Hmmm I dunno about creative but heres some names I came up with growing up all the way up til now.

Cats

Amber Ranee - black female
Cosmo - 1/2 domestic 1/2 bobcat black male
Kali - 1/2 domestic 1/2 bobcat calico female
Oreo - black & white female
Kitty - black and white female
Socks - black and white female

Dogs

Crazy Cody - miniature poodle
Sindy - miniature dachshund
Sandy - miniature dachshund
Skyla Big Baby Blues - Border Collie/Rotweiler/Blue Heeler/GSD mix
Prissy the Wonder Pup - 1/2 Rotweiler 1/2 APBT/Lab mix
Sugar N Spice - half white face UKC reg cinnamon colored APBT
Krypton 
Blu Hpnotiq
Jack Daniels
Black Orchid
Rough N Rowdy


Birds

Poppy 
Molly
Ember


Rabbits

Squirt
Jezzabell
Razz
Prince
Snow White
Precious

Guinea Pig

Rodney

Horse 

Phillippe (pronounced Phil-eep-pay)


----------



## American_Pit13 (Apr 23, 2007)

I am very into unique or uncomon names.

I have had 
Money-APBT
Dumae-APBT
Stack House- APBT...I didn't name him tho
Mushu Moo- Apbt
Booger- Rott
Muhamud Gehud Ahh Dirka Dirka Dirka- APBT
Jackamo- APBT
Slim- APBT
Rosita Nickita Chiuhaua- Cat
Kamakazi- APBT
Bojack- APBT
Curry- Rat
Manson- Rat
Golden Pig- Guinea pig
Peep- Cockitiel
Wyatt Herb- Cockitiel
Puff Good - Cockitiel
Yin and Yang- Guinea Pigs
Cera- APBT



My Aunt has a dog named D.O.G LOL Pronounced De Oh Ge



My next male dog will be Optimus Prime LMAO!


----------



## Elvisfink (Oct 13, 2008)

*Digger:* After the toy "Digger The Dog" kids could pull it around by a sting.
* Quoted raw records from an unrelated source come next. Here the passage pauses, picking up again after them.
import Mathlib
import Literature.Combinatorics.Optimization.FormulationRanks
import HarnessLib

/-!
# Nonnegativity problems: LP/SDP proofs, the factorization theorem and reductions; minimization problems
# (Braun–Pokutta–Roy 2016, §2.2–§2.3)

G. Braun, S. Pokutta, A. Roy, *Strong reductions for extended formulations* [BraunPokuttaRoy2016] (arXiv:1512.04932v3
numbering), §2.2 "Nonnegativity problems: Extended formulations as proof system" — "an abstract view of formulation
complexity, where the main idea is to reduce all statements to the core question about the complexity of deriving
nonnegativity for a class of nonnegative functions … with automatic availability of Yannakakis's Factorization Theorem and
the reduction mechanism": **Def. 2.16** (nonnegativity problem), **Def. 2.17** (LP proof / SDP proof of nonnegativity and the
proof complexities `fc(𝒫)`, `fc_SDP(𝒫)`), **Def. 2.18** (slack matrix `M_𝒫 = val`; LP/SDP factorizations — in
`FormulationRanks.lean`), **Thm. 2.20** (`fc(𝒫) = rk_LP M_𝒫`, `fc_SDP(𝒫) = rk_SDP M_𝒫`), **Def. 2.21** (reduction:
`val_{𝔍₁}(s₁) = val_{𝔍₁*}(s₁*)·M₁ + M₂`), **Thm. 2.22** (`fc(𝒫₁) ≤ rk_LP M₂ + rk_LP M₁ + rk_+ M₁·fc(𝒫₂)` and the SDP
analogue); §2.2.4/§2.3: an optimization problem with guarantees `(C, S)` is the nonnegativity problem `𝒫_{C,S}` on the sound
instances with `val = τ(C − val)`, whence Def. 2.23–2.25 and **Thm. 2.26** for maximization AND minimization problems.

Everything TYPED verbatim and PROVED (no named facts):
* `NonnegProblem`, `NonnegProblem.LPProof`, `NonnegProblem.SDPProof` (Def. 2.16–2.17; `val ≥ 0` is forced:
  `LPProof.val_nonneg`, `SDPProof.val_nonneg`).
* **Thm. 2.20 exactly**: `LPProof.hasLPFactorization` (Farkas, `Literature.Analysis.Convex.LPDuality.affine_farkas`),
  `LPProof.ofLPFactorization`, `LPProof.nonempty_iff_hasLPFactorization`; `SDPProof.hasSDPFactorization` (conic duality
  imported from the TREE THEOREM `SDPFormulation.exists_posSemidef_slack` through the encoding `toMax` = "`−val ≤ 0`"),
  `SDPProof.ofSDPFactorization`, `SDPProof.nonempty_iff_hasSDPFactorization`.
* The rank algebra of the proof of Thm. 2.22: `HasLPFactorization.submatrix/add/hadamard`,
  `HasSDPFactorization.submatrix/add/hadamard` (`rk_LP(A∘B) ≤ rk_LP A·rk_+ B + rk_LP B` etc.).
* `NonnegProblem.Reduction` (Def. 2.21) and **Thm. 2.22 exactly** in both currencies: `Reduction.hasLPFactorization`,
  `Reduction.nonempty_lpProof`, `Reduction.hasSDPFactorization`, `Reduction.nonempty_sdpProof`.
* `MaxProblem.toNonneg` (`𝒫_{C,S}`, `toNonneg_val = slackMatrix`), `LPFormulation.toLPProof` / `LPProof.toLPFormulation`,
  `SDPFormulation.toSDPProof` / `SDPProof.toSDPFormulation'` (Thm. 2.26 as the special case of Thm. 2.20).
* **Minimization problems**: `MinProblem` (`Sound` = `min val ≥ S`), `MinProblem.slackMatrix` (`val − C`, Def. 2.25 with
  `τ = −1`), `MinProblem.toNonneg`, `MinLPFormulation` / `MinSDPFormulation` (Def. 2.23–2.24, guarantee `w_𝔍(x) ≥ C(𝔍)`),
  the conversions to/from proofs of `𝒫_{C,S}`, and **Thm. 2.26 (min) exactly**:
  `MinLPFormulation.nonempty_iff_hasLPFactorization`, `MinSDPFormulation.nonempty_iff_hasSDPFactorization`, plus the `nnr`
  lower-bound form `MinLPFormulation.isEmpty_of_not_hasNonnegFactorization`.
-/

noncomputable section

open Finset Matrix
open scoped MatrixOrder

namespace Literature.Combinatorics.Optimization

open Literature.Analysis.Convex (LPDuality.affine_farkas)

variable {σ φ : Type*}

/-! ### Def. 2.16–2.18: nonnegativity problems, LP and SDP proofs, slack matrix -/

/-- **Def. 2.16 (nonnegativity problem)** `𝒫 = (𝒮, 𝔍, val)`: instances, feasible solutions and an evaluation
`val : 𝔍 × 𝒮 → ℝ` whose nonnegativity is to be proved (the printed definition takes `val ≥ 0`; an LP or SDP proof forces
it, `LPProof.val_nonneg` / `SDPProof.val_nonneg`).  Its slack matrix (Def. 2.18) is `val` itself.
[cite: BraunPokuttaRoy2016, Def. 2.16 and Def. 2.18 (arXiv v3)] -/
structure NonnegProblem (σ : Type*) (φ : Type*) where
  /-- the evaluation `val_𝔍(s)` -/
  val : φ → σ → ℝ

namespace NonnegProblem

/-- **Def. 2.17 (LP proof of nonnegativity, size `R`)**: a linear program `A x ≤ b` with `R` inequalities containing vectors
`x^s`, affine `w_𝔍` exact on the `x^s` (`w_𝔍(x^s) = val_𝔍(s)`), and "Proof: `w_𝔍(x) ≥ 0` whenever `A x ≤ b`".
[cite: BraunPokuttaRoy2016, Def. 2.17 (arXiv v3)] -/
structure LPProof (P : NonnegProblem σ φ) (R : ℕ) where
  /-- number of variables -/
  D : ℕ
  /-- constraint matrix -/
  A : Matrix (Fin R) (Fin D) ℝ
  /-- right-hand side -/
  b : Fin R → ℝ
  /-- the vectors `x^s` -/
  x : σ → Fin D → ℝ
  /-- `A x^s ≤ b` -/
  mem : ∀ s i, (A *ᵥ x s) i ≤ b i
  /-- linear part of `w_𝔍` -/
  w : φ → Fin D → ℝ
  /-- constant part of `w_𝔍` -/
  c : φ → ℝ
  /-- exactness `w_𝔍(x^s) = val_𝔍(s)` -/
  exact : ∀ f s, w f ⬝ᵥ x s + c f = P.val f s
  /-- the proof: `A x ≤ b ⇒ w_𝔍(x) ≥ 0` -/
  proof : ∀ f (y : Fin D → ℝ), (∀ i, (A *ᵥ y) i ≤ b i) → 0 ≤ w f ⬝ᵥ y + c f

/-- **Def. 2.17 (SDP proof of nonnegativity, size `d`)**: a semidefinite program `{X ∈ 𝕊^d_+ : 𝒜(X) = b}` containing psd
`X^s`, affine `w_𝔍` exact on the `X^s`, and `w_𝔍(X) ≥ 0` on the spectrahedron. [cite: BraunPokuttaRoy2016, Def. 2.17 (arXiv v3)] -/
structure SDPProof (P : NonnegProblem σ φ) (d : ℕ) where
  /-- number of equality constraints -/
  k : ℕ
  /-- the linear map `𝒜` -/
  A : Matrix (Fin d) (Fin d) ℝ →ₗ[ℝ] (Fin k → ℝ)
  /-- right-hand side -/
  b : Fin k → ℝ
  /-- the psd matrices `X^s` -/
  X : σ → Matrix (Fin d) (Fin d) ℝ
  posSemidef_X : ∀ s, (X s).PosSemidef
  A_X : ∀ s, A (X s) = b
  /-- linear part of `w_𝔍` -/
  w : φ → Matrix (Fin d) (Fin d) ℝ →ₗ[ℝ] ℝ
  /-- constant part of `w_𝔍` -/
  c : φ → ℝ
  exact : ∀ f s, w f (X s) + c f = P.val f s
  proof : ∀ f (Y : Matrix (Fin d) (Fin d) ℝ), Y.PosSemidef → A Y = b → 0 ≤ w f Y + c f

variable {P : NonnegProblem σ φ} {R d : ℕ}

/-- An LP proof proves nonnegativity. [cite: BraunPokuttaRoy2016, Def. 2.16–2.17 (arXiv v3)] -/
theorem LPProof.val_nonneg (E : LPProof P R) (f : φ) (s : σ) : 0 ≤ P.val f s := by
  rw [← E.exact f s]; exact E.proof f (E.x s) (E.mem s)

/-- An SDP proof proves nonnegativity. [cite: BraunPokuttaRoy2016, Def. 2.16–2.17 (arXiv v3)] -/
theorem SDPProof.val_nonneg (E : SDPProof P d) (f : φ) (s : σ) : 0 ≤ P.val f s := by
  rw [← E.exact f s]; exact E.proof f (E.X s) (E.posSemidef_X s) (E.A_X s)

/-! ### Thm. 2.20: `fc(𝒫) = rk_LP M_𝒫` and `fc_SDP(𝒫) = rk_SDP M_𝒫`, exactly -/

/-- **Thm. 2.20, LP, `rk_LP M_𝒫 ≤ fc(𝒫)`**: "By Farkas's lemma, there are nonnegative `u_𝔍` and nonnegative numbers `γ_𝔍`
with `w_𝔍(x) = u_𝔍·(b − Ax) + γ_𝔍`.  Substituting `x` by `x^s` …". [cite: BraunPokuttaRoy2016, Thm. 2.20 (arXiv v3)] -/
theorem LPProof.hasLPFactorization (E : LPProof P R) : HasLPFactorization P.val R := by
  classical
  rcases isEmpty_or_nonempty σ with hσ | ⟨⟨s₀⟩⟩
  · exact ⟨fun _ _ => 0, fun _ s => isEmptyElim s, fun _ => 0, fun _ _ => le_rfl, fun _ s => isEmptyElim s,
      fun _ => le_rfl, fun _ s => isEmptyElim s⟩
  have hP : ∃ y : Fin E.D → ℝ, E.A *ᵥ y ≤ E.b := ⟨E.x s₀, fun i => E.mem s₀ i⟩
  have hfar : ∀ f : φ, ∃ u : Fin R → ℝ, 0 ≤ u ∧ u ᵥ* E.A = -E.w f ∧ u ⬝ᵥ E.b ≤ E.c f := fun f =>
    LPDuality.affine_farkas E.A E.b (-E.w f) hP fun y hy => by
      have := E.proof f y (fun i => hy i); rw [neg_dotProduct]; linarith
  choose u hu huA hub using hfar
  refine ⟨u, fun i s => E.b i - (E.A *ᵥ E.x s) i, fun f => E.c f - u f ⬝ᵥ E.b, fun f l => hu f l,
    fun i s => by linarith [E.mem s i], fun f => by linarith [hub f], fun f s => ?_⟩
  have hws : E.w f ⬝ᵥ E.x s = -(u f ⬝ᵥ (E.A *ᵥ E.x s)) := by
    rw [Matrix.dotProduct_mulVec, huA f, neg_dotProduct, neg_neg]
  have hex := E.exact f s
  have hsum : ∑ i : Fin R, u f i * (E.b i - (E.A *ᵥ E.x s) i) = u f ⬝ᵥ E.b - u f ⬝ᵥ (E.A *ᵥ E.x s) := by
    simp only [dotProduct, mul_sub, sum_sub_distrib]
  rw [hsum]
  linarith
*Spike:* It just sounded Punk Rock

*Kaos:* After the evil spy network on Get Smart. We had to hide the fact that we had a dog from my girlfriend mom at the time.

*Chopper:* After the cartoon Wheelie and the Chopper Bunch

*Tweak:* After the character on South Park. She makes the same weird sound as that kid.

*Lux:* Named after Lux Interior of the Cramps. The greatest freak in the music industry.


----------



## PeanutsMommy (Sep 21, 2008)

my husband named our savannah monitor Daktyl


----------



## PeanutsMommy (Sep 21, 2008)

Kat&Kumho said:


> I got a cat named Turkey(found on thanksgiving)
> *SRT-he made alot of noise with little power (if you dont know its a car)*
> Socket-RIP-dont ask dont know
> Askem-Kumho(pronounced coo-moe)-Online (forgot who gave it,I think it was Sydney) he would be askem but my 3 year old says it ALL wrong and it sounds like bad words so he is Kumho after the tires because he has a few spare tires(fat rolls)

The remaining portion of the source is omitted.